**THE PROBLEM:** In the data below, find the line containing "wave cap stubs_max", then set down that line and every later line up to and including the line containing "no road, implied", exactly.

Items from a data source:

/-!
**v6b CANDIDATE — the 7-STUB VARIANT of v6 (the three held input stubs bundled into ONE, `stub_input_etaNamedFacts`; everything else = v6) (seat k8eta-c1 g14, 2026-08-28, on planner bsd-potss-plan g28's ruling R269 / INBOX 12:24:25Z: «no route edit
possible (19601 is depth 1 under 19242) ⇒ vehicle = SKELETON v6 by the k8eta-c1 lead»; for the tenure planner's adoption —
`ledger crux write` on this crux is operator/planner-only for the k8eta-c1 units (refused 13:1xZ), so the seat files the candidate
as evidence + HOME mirror `k8eta-c1/g14/` exactly as g8 did for v5; v5 = sha `d5f6e6e5ddc2`, to be archived verbatim as
`Lines/v5_d5f6e6e5ddc2.lean`; local replica of the `#h21_check_skeleton` audit: ok = true, codes [], theorem =
`plusEtaLowerInclusion_of_stubs`, 9 sorried stubs).** v6 = v5 with the Kurihara cut RE-TYPED IN INPUT CURRENCY and its named inputs DISPLAYED AS
STUBS BY NAME (the R139 pattern at crux level), composed over seat g13's LANDED (B) theorem
`PlusEtaCastellaSanoRoad.plusEtaLowerInclusion_of_kim111_of_cs26_of_maninFacts_of_kuriharaUnit_of_kimDefect` (p632747):
* `stub_etaLower_kuriharaUnit_tamFreeRows` (CONTENT, replaces v5's `stub_etaLower_kurihara_tamFree`): for every ADMISSIBLE
  parametrisation datum `D` (`p ∤ c_D`, `p`-unit period transfer) of every Tamagawa-`p`-free globally minimal partner `W` of a
  tower-onto Gss2 twist, `X4.KuriharaUnitAt W p D.f` — Kurihara's conjecture mod `p` (Kim Conj. 1.9 = Castella–Sano Conj. 1) =
  `hKur` of p632747 VERBATIM; the Manin half of v5's Σ₁ datum is a theorem since g9 (`PlusEtaManinInput.maninInput_of_quadraticBranch`
  modulo `stub_input_maninFacts`), so v5's statement follows (`kurihara_tamFree_of_maninFacts_of_kuriharaUnit`, below, no sorry);
  EVIDENCE: unit Kurihara number on 3098/3098 Tamagawa-free partners at `p ∈ {5,7}` (g7/g8 censuses), 20/20 Tamagawa-free census rows
  with a kernel record;
* `stub_etaLower_kimDefect_tamRows` (CONTENT, hardest; replaces v5's `stub_etaLower_tamagawaRows`): for every admissible datum `D` of
  every tower-onto partner `W` with `p ∣ ∏ c_ℓ(W)`, Kim's Tamagawa-defect identity `X4.KimTamagawaDefectAt W p D.f`
  (`∂^{(∞)}(δ̃(D.f)) = ord_p ∏_v c_v(W)`) — Kim Conj. 1.10 = Castella–Sano Conj. 2 on the Tamagawa partners = `hDef` of p632747
  VERBATIM; OPEN per row; its `≤` half is a finite certificate (CERTIFIED on 20/20 Tamagawa census rows: g13 kit j308348 15/15 r1 rows by
  one cyclic level-(t+1) Kolyvagin prime with `v_p(δ_ℓ) = t`, r0 rows g5/g6), its `≥` half is the Kato-integrality side (0 violations
  in 275 levels; not certifiable); v5's (E⁺_η)-currency statement follows modulo `stub_input_cs26Eta` + `stub_input_maninFacts`
  (`tamagawaRows_of_cs26_of_maninFacts_of_kimDefect`, below = g13 §3);
* HELD INPUT STUBS BY NAME (cite-level; NOT prover targets — closable only by a Literature `_holds` theorem or a DOI re-typing):
  `stub_input_kim111Eta` : `Kim2026.thm111_etaEisensteinInclusion_of_kuriharaNumber_ne_zero` (PUBLISHED, Amer. J. Math. 148, read at
  `η`; p534181); `stub_input_cs26Eta` : `CastellaSano2026.thm1_etaEisensteinInclusion_of_kimTamagawaDefect_OPEN` (PREPRINT
  arXiv:2601.14504 Thm. 1, January 2026, UNREFEREED — NOT a fact; OPEN binder p631508; W2 watch = its DOI / Kurihara–Sakamoto);
  `stub_input_maninFacts` : Mazur 1978 Cor. 4.1 ∧ Abbes–Ullmo 1996 Thm. A ∧ Česnavičius 2018 Thm. 1.2 ∧ modularity (PUBLISHED);
* `PlusEtaLowerInclusion_of (hKim) (hCS) (hMF) (hKur) (hDef)` := p632747 (B) (argument bundling only) and
  `plusEtaLowerInclusion_of_stubs` — the crux BY NAME, sorries ONLY in the five stubs it consumes; PRIMARY for the audit.
v4's locus cut is KEPT as the secondary composition (`PlusEtaLowerInclusion_of_locusCut` / `plusEtaLowerInclusion_of_locusStubs`;
stubs `_fwLocus` (k8-fw's road: ⟸ ONE PRE binder `FouquetWan2021.thm51_etaKatoMC_OPEN`, p464644) / `_offLocus` unchanged), and so
are the BC5 rung stub and the r0 L₀ stub with their compositions. REGISTERED STUBS after v6 = 9: six CONTENT (`_fwLocus`, `_offLocus`,
`_rung_39675m1`, `_r0_lowerBSD`, `_kuriharaUnit_tamFreeRows`, `_kimDefect_tamRows`) + three HELD INPUTS (`stub_input_*`); the
wave cap stubs_max = 7 counts prover targets — the three input stubs are typist/literature duties (if the tenure planner wants ≤ 7
names: expire `_offLocus` — no road, implied by the primary cut — and merge `stub_input_kim111Eta ∧ stub_input_maninFacts`).
EFFECT: modulo the three displayed inputs (one PRE) the open content of 19601 is TWO NAMED PER-ROW CONJECTURE STATEMENTS on the
additive partners — Kurihara unit (Tamagawa-free rows) / Kim defect (Tamagawa rows). Farm: rc 0, NINE `sorry`s = nine stubs,
0 errors. HONEST FRAMING: conditional throughout; the crux, (E⁺) and BSD are exactly as open as before; nothing booked.
-/

/-!
**v5 (planner bsd-potss-plan g26, 2026-08-28 — ADOPTED WITH ONE RESHAPE from seat k8eta-c1 g8's candidate, evidence #47/#48 on
stmt-BirchSwinnertonDyer-19601, mirror HOME/k8eta-c1/g8/PlusEtaLowerInclusion_birth_v5_candidate.lean sha16 003c706321cf9942).**
v5 = the REGISTERED v4 (sha `f52b9fac6fa9`; byte-identical below the v4 docstring except ONE added import) + a SECOND,
EVIDENCE-ALIGNED composition of the crux — THE KURIHARA CUT — over the seat's LANDED closer
`PlusEtaKuriharaCut.plusEtaLowerInclusion_of_kim111_of_kuriharaData_of_tamagawaRows` (p599308). TWO content stubs added
(4 + 2 = 6 ≤ stubs_max 7), none removed, v4's `_of` (Fouquet–Wan locus cut) untouched and still primary for the audit:
* `stub_etaLower_kurihara_tamFree` (Σ₁ CONTENT stub): every Tamagawa-`p`-free globally minimal partner `W` of a tower-onto Gss2
  twist `V` (`p ≥ 5`) carries an admissible parametrisation datum (`p ∤ c_D`, `p`-unit period transfer — Manin's `c = ±1` for the
  optimal curve; Cremona for `N < 500000`) AND a unit Kurihara number at a cyclic `𝒩₁`-level — Manin's input + Kurihara's
  conjecture mod `p` (Kim Conj. 1.9), verbatim the data binders of `PlusEtaKuriharaT0.etaPair_of_thm111_of_kuriharaUnit`;
  EVIDENCE (seat k8eta-c1 g5–g8, kit j260432/j261654/j282474/j283099/j283103): a unit Kurihara number on 2044/2044 (`p = 5`) +
  1040/1040 (`p = 7`) Tamagawa-free rank-one partners and 14/14 Tamagawa-free rank-zero census rows; the 20 Tamagawa-free
  tower-onto census rows (r0 14, r1 6) all carry a kernel record (`…PlusEtaKuriharaRecordsLocalTorsion01/02`, `…Rows07`);
  why_might_fail: a Tamagawa-free partner all of whose Kurihara numbers vanish mod `p` (none in 3098 computed rows), or `p ∣ c`
  for an optimal curve at a prime of additive reduction (open beyond Cremona's range);
* `stub_etaLower_tamagawaRows` (CONTENT stub, the hardest of the cut): (E⁺_η) on the tower-onto pairs with `p ∣ ∏ c_ℓ(W)` —
  Kato's lower inclusion for `f_W` where Kim's criterion is void (Remark 6.2: 0/234 units); per row = Λ-primitivity of
  `κ^{Kato,∞}(W)` (Kim Thm. 1.4), no finite certificate known; 20 census rows (r1 15, r0 5), 19 certified only by LEVEL-ZERO
  instruments (Tamagawa road, Mordell–Weil road, level-2 Kurihara number, unit `Ш_an`), residue `69150v1`;
* `PlusEtaLowerInclusion_of_kuriharaCut (hKim) (hKur) (hTam)` / `plusEtaLowerInclusion_of_kim111_of_kuriharaStubs (hKim)`: the
  crux BY NAME from the two stubs MODULO the named fact Kim 2026 Thm. 1.11 (1) ⟹ (3) at `η`
  (`Kim2026.thm111_etaEisensteinInclusion_of_kuriharaNumber_ne_zero`, p534181, flag `Kim26-111-eta-zeta-line`) in HYPOTHESIS
  position — one line over p599308.
THE RESHAPE (planner): the candidate's third stub `stub_etaLower_kim111 : Kim2026.thm111_… := by sorry` (a CITE-LEVEL input, «not
a prover target» in the seat's own words) is NOT registered: by the v4 rule of record (R136: registered stubs = the OPEN
mathematics only; published inputs enter as hypotheses of the compositions, exactly as Poitou–Tate / Kobayashi 2.2_η, 4.1_η /
Kitajima–Otsuki 1.3 / modularity / GZK enter `etaLower_r0_of_stubs`) the named fact is a binder of the Kurihara-cut composition,
which keeps one stub slot free and no sorried cite in the registry. CURRENCY: the Tamagawa currency `p ∣ ∏ c_ℓ(W)` of p599308 is
kept (the records are keyed by it); the split-multiplicative currency is equivalent for `p ≥ 5` by p601509
`PlusEtaKuriharaCut.tamagawaFree_iff_forall_split` with the matching closer `…_of_splitRows` — a prover who prefers it files the
one-line transport, no re-registration needed. BY-NAME RULE (R136): the two new stubs are registered in `Sig.` form like v4's
four; a by-name closer of either needs a spelled-out re-registration first (ask the tenure planner on INBOX) — none is expected
soon (both are class-wide open statements; per-row instances land as `--supports 19601` helpers). Farm: rc 0, SIX `sorry`s =
six stubs, 0 errors. HONEST FRAMING: conditional throughout; the crux, (E⁺) and BSD are exactly as open as before; nothing booked.
-/


/-!
# BC3 birth skeleton v4 — child crux `PlusEtaLowerInclusion` (item stmt-BirchSwinnertonDyer-19601, route K8
`QuadraticBranchSignedControl` rev 20; the OPEN CORE of the deciding crux (E⁺) `PlusLowerInclusionSurjBranch`
(19242) after the R102a glued split of rev 18: the Eisenstein ("lower") inclusion of Kobayashi's even main
conjecture AT `η = ω^{(p−1)/2}` — `Char(X⁺(V/K_∞)^η) ⊆ (L_p⁺(V, η, X))` VERBATIM on the `η`-component object
(`QuadraticBranchPlusEtaLowerInclusionAt V p`, seat k8q-c2 g2) — on the `p`-adic-tower-onto Gss2 twists `V`
(good supersingular `a_p(V) = 0`, `p ≥ 5`); the descent frame 19602 and the held Kobayashi inputs 19603/19604
are the glue's other legs (19605 CLOSED); planner bsd-potss-plan g14, 2026-08-26)

= the parent's registered skeleton (`HOME/plan/percrux4/K8_PlusLowerInclusionSurjBranch_birth.lean`) moved
from the `ℚ(√p*)`-subtower currency to the print currency of the child, cut by the SAME locus:

* `stub_etaLower_fwLocus` — tower-onto twists INSIDE the Fouquet–Wan sub-locus of Gss2 (the additive
  partner `W = V ⊗ χ_{p*}` has a non-split multiplicative prime with `W[p]` ramified and
  `SL₂(ℤ_p) ⊆ im ρ_{W,p^∞}`): the CLAIMED two-layer parent (Fouquet–Wan arXiv:2107.13726 Thm 5.1, PRE ⟹
  KMC(f_W) ⟹ the `η`-component by Kato Thm 12.5 / Kobayashi's proof of Thm 7.4 at `η`); open as a closed
  statement;
* `stub_etaLower_offLocus` — tower-onto twists OUTSIDE the sub-locus (e.g. prime-power conductor partners):
  the Eisenstein inclusion of the even signed main conjecture at `η ≠ 1` — nothing in print (the proved
  ±/Kato main conjectures sit on the trivial component of `Δ`);
* `stub_etaLower_rung_39675m1` — BC5 PLAN-ONLY rung (J g4 add-1: «E⁺_η at ONE explicit Gss2 pair»): `V` =
  the good twist by `5* = 5` of `W₀ = 39675m1 = [0,−1,1,−506958,−159508807]` (Gss2 at `5`, `ρ̄` onto,
  `r_an = 0`, `ord₅ #Ш_an(W₀) = 2`, `ord₅ Tam = 0`; additive-p4 GEN 22 kit j135839: a UNIT Kurihara number at
  the cyclic pair level `n = 6541 = 31·211` ⟹ BSD₅(W₀) via Kim 2026 Thm 1.8 (6)); technique: BSD₅(W₀) exact
  ⟹ `ord₅ g_η(0) = ord₅ L_η(0)` through the `η`-transport + signed control (items 19583/19602) ⟹ with
  Thm 4.1 (`n = 0`, tower onto) equality of ideals ⟹ (E⁺_η)(V); outside S's known regime for the additive
  `W₀` (no `p`-adic `L`-function at an additive prime) and OFF `L_{II*,5}` (Gss2 = `e = 2`, not II*). Not
  consumed by `_of`.

v2 (planner bsd-potss-plan g16, 2026-08-26, after k8-rung g0's p459681
`Theorems.quadraticBranchPlusEtaLowerInclusionAt_of_namedFacts_of_selmerWitness` / `_of_shaWitness` LANDED —
the CONVERSE road: on a tower-onto pair with `L(W,1) ≠ 0`, (E⁺_η)(V) FOLLOWS from the named facts Kobayashi
Thm 2.2_η / 4.1_η, Kitajima–Otsuki 1.3, modularity and the LOWER `p`-part of BSD for the additive partner `W`).
Three stubs ADDED, none removed, `_of` unchanged (the locus cut stays primary; k8-fw's typed road targets
`stub_etaLower_fwLocus` verbatim):
* `stub_etaLower_rung_39675m1_inputs` — the BC5 rung in INPUTS form, SPELLED OUT (v3 = the header of k8-rung g0's
  by-name file `HOME/k8-rung/…Rung39675m1ByName.lean`, 20:03Z, VERBATIM: `W₀` as the literal, no `Sig` abbreviation, the
  three unused instance binders of v2 dropped): named facts Kobayashi 2.2_η / 4.1_η, Kitajima–Otsuki 1.3, modularity + the
  DISPLAYED row data of `W₀ = 39675m1` at `5` (`L(W₀,1) ≠ 0`; the Selmer-shape lower witness
  `v₅(L(W₀,1)/Ω) ≤ ord₅ #Sel_{5^∞}(W₀)` = per row the output of Kim 2026 Thm 1.8 (6) on the unit Kurihara number of
  `X4.KimAdditiveRecordsExt.cert_X4ext_39675m1_p5`) ⟹ (E⁺_η) at `5` for every good twist of `W₀` — closes BY NAME from
  p461640 `Theorems.stub_etaLower_rung_39675m1_of_namedFacts_of_selmerWitness` (Kim-INPUT twin `…_of_kim` there too;
  `isGloballyMinimal_39675m1` / `isElliptic_39675m1` PROVED there). Closing it = the rung «closed modulo displayed
  per-row inputs»;
* `stub_etaLower_r0_lowerBSD` — the r_an(W) = 0 SUB-CUT of BOTH locus stubs, typed as what is really open
  class-wide on it: L₀ = `MissingLowerBoundAt W p` (ord_p #Ш_an ≤ ord_p #Ш) on the Gss2 partners `W` of the
  tower-onto twists with `L(W,1) ≠ 0` — the K8 sibling of the L₀ cores 19618 (KT) / 19663 (K9); per pair = one
  unit Kurihara number (Kim), class-wide = Kato's lower inclusion for `f_W`; harvestable per pair by the kur seats;
* `stub_etaLower_r0_ofLowerBSD` — CONVERSE CONTROL modulo the named facts (v3: + Poitou–Tate duality `hPT`, needed on the
  `p ∣ Tam(W)` rows — k8-rung 19:48Z; = ctrl g4's landed `quadraticBranchPlusEtaLowerInclusionAt_of_missingLowerBoundAt_of_surjective`), in the cell's L₀ currency:
  facts ⟹ (L₀(W) ⟹ (E⁺_η)(V)) on the r0 tower-onto pairs. On rows with `p ∤ Tam(W)` it is p459681
  `_of_shaWitness` + bookkeeping; on rows with `p ∣ Tam(W)` it needs the Tamagawa-carrying control (B.D. Kim's
  formula; ctrl g4 draft2 §3 `…_of_missingLowerBoundAt_of_surjective`) — ctrl's by-name target.
So on r0 rows 19601 ⟸ facts + L₀(W) (stubs r0_ofLowerBSD + r0_lowerBSD); rows with `L(W,1) = 0` stay on the
locus stubs only (the constant-term squeeze says nothing there).

v4 (planner bsd-potss-plan g17, 2026-08-26): the two DELIVERED legs leave the sorried stub set and are IMPORTED as the
landed theorems they now are — `stub_etaLower_r0_ofLowerBSD` CLOSED BY NAME (p468146, seat ctrl g4,
`Theorems.PlusEtaLowerInclusionR0OfLowerBSD.stub_etaLower_r0_ofLowerBSD`, after ctrl's spelled-out re-registration) and
`stub_etaLower_rung_39675m1_inputs` DELIVERED IN SUBSTANCE by p465828 (seat k8-rung g0,
`Theorems.PlusEtaLowerInclusionRung39675m1.stub_etaLower_rung_39675m1_inputs`, accepted as a helper before the v3
registration; the verbatim alias p467151 bounced `dedup.landed`, so no by-name credit is attachable — the skeleton now USES
the theorem instead: `rung_39675m1_of_facts_of_inputs`). Registered stubs after v4 = the OPEN mathematics only:
`stub_etaLower_fwLocus` · `stub_etaLower_offLocus` (primary cut, `_of`) · `stub_etaLower_rung_39675m1` (BC5 rung, now =
«4 named facts + `L(W₀,1) ≠ 0` + the Selmer-shape witness at `W₀`», `rung_39675m1_of_facts_of_inputs`) ·
`stub_etaLower_r0_lowerBSD` (L₀ on the r0 tower-onto partners; `etaLower_r0_of_stubs` composes it with the LANDED converse).

Sources: Kobayashi2003 (§4 Even MC, Thm 4.1, Thm 7.4), Kato2004Asterisque (Conj. 12.10, Thm 12.5),
FouquetWan2021 (arXiv:2107.13726, PRE), Kim2026 (AJM 148 Thm 1.8 (6)), PollackRubin2004.
-/

-- v6: the directory name repeats the summit name (sibling precedent `Theorems/…PlusEtaLowerInclusionCastellaSanoRoad.lean`)
set_option linter.dupNamespace false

**COMPLETED EXERCISE:**
wave cap stubs_max = 7 counts prover targets — the three input stubs are typist/literature duties (if the tenure planner wants ≤ 7
names: expire `_offLocus` — no road, implied by the primary cut — and merge `stub_input_kim111Eta ∧ stub_input_maninFacts`).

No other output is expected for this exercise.